OK...now the mind numbing possibilities of this being part of a 20km long belt. This is a possibility. The company has lots and lots of work to connect the dots here but we have some support in the form of the Soil Gas Hydrocarbon studies that were done and returned very good results at Laval's Mountain, some 8km to the North East and Beland about 6km to the South West. This is very far from a done deal, but we have support for this whole belt to be mineralized with 3-5g/t quartz. I have no clue how to put a number on that tonnage, so I will not.

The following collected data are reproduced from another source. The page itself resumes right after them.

import Literature.NumberTheory.Transcendental.HypersurfaceGridSlices
import HarnessLib

/-!
# The grid lemma: a real hypersurface meets few cubes of a cubical grid

**Grid lemma** (`exists_card_cubes_zeroSet_le`).  For all `m, d` there is a constant `c` such that
for every nonzero `P ∈ ℝ[x_0, …, x_m]` of total degree `≤ d`, every cubical grid in `ℝ^{m+1}` with `n`
subdivisions per axis (any origin, any mesh `h > 0`), the zero set `Z(P)` meets at most `c · n^m` of
the `n^{m+1}` closed grid cubes.

This is the effective-convergence input for the lattice-count approximation of volumes of bounded
semialgebraic sets (Yoshinaga, arXiv:0805.0349, Lemma 29, where it is derived from the finiteness of
the `(ℓ-1)`-dimensional Minkowski content of `∂D` via Hironaka's uniformization; Krantz–Parks 1999).
The proof given here is elementary: induction on the dimension, viewing `P` as `G ∈ A[T]` in the
coordinate `t = x_0` (`HypersurfaceGridSlices.lean`), and an inner induction on `deg_T G`.  A cube met by
`Z(G)` either (A) has a zero of `G` on its bottom or top face — counted through the slices `G(a_j, ·)`
by the outer induction hypothesis (`mul_card_faceZeros_le`); or (B) `G` has opposite nonzero signs on
the two faces — then the vertical edge through the corner carries a root of `G` strictly between the
two levels, and each of the `n^m` columns carries at most `d` such roots (`card_columnRoots_le`); or
(C) `G` has the same nonzero sign on both faces and an interior zero — then `∂G/∂T` vanishes inside the
cube (interior extremum on the vertical segment), and `∂G/∂T` has smaller `T`-degree
(`zero_cover`).  The dimension-zero statement is formulated as `n · #cubes ≤ c · n^m` for
`P ∈ ℝ[x_0,…,x_{m-1}]` so that the induction starts at `m = 0`.

## References

* M. Yoshinaga, *Periods and elementary real numbers*, arXiv:0805.0349 (2008), §3.4 and Lemma 29.
* S. G. Krantz, H. R. Parks, *The geometry of domains in space*, Birkhäuser (1999) (Minkowski
  content; the source of Yoshinaga's Prop. 28, not needed here).
-/

noncomputable section

open Polynomial Finset

namespace Literature.NumberTheory.Transcendental

variable {m : ℕ}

The tonnage remains the critical factor here and that is why the company is pressing ahead so aggressively with their drilling program. They need to prove that the possibilities exist. The nice thing for us early investors is that we know we already have a base of mineralization giving us 1-2Million ounces. In Quebec, million ounce+ deposits not in production are usually priced at $75-125 per ounce in the ground. At 1 Million ounces at $75 per ounce, we should have a MC of 75 million dollars, about 3x our current market cap or 59 cents per share. That share price is using the most conservative of all the numbers we have talked about. The blue sky here is just huge.
The intangibles that I liked: Frank Candido gets it! He knows that to be successful, you have to both work the property and work the market. It is rare for a CEO to do both of those things well but I believe he is and the next few months should be very telling.
James Tilsley is a 72 year old man. I was expecting a frail old man but he is anything but frail...or old looking for that matter. He is a very vibrant (yet quite conservative when he speaks) intelligent man who has seen his share of gold deposits. He could easily be retired and golfing everyday but this project has him so excited, retirement will just have to wait.
So stick around people, call the company, talk to people, do your own DD, learn who you can trust and then make your own decisions. I am almost all in with this company right now and my track record is very good when I am invested heavily in one company. This one can be a life changer IMO.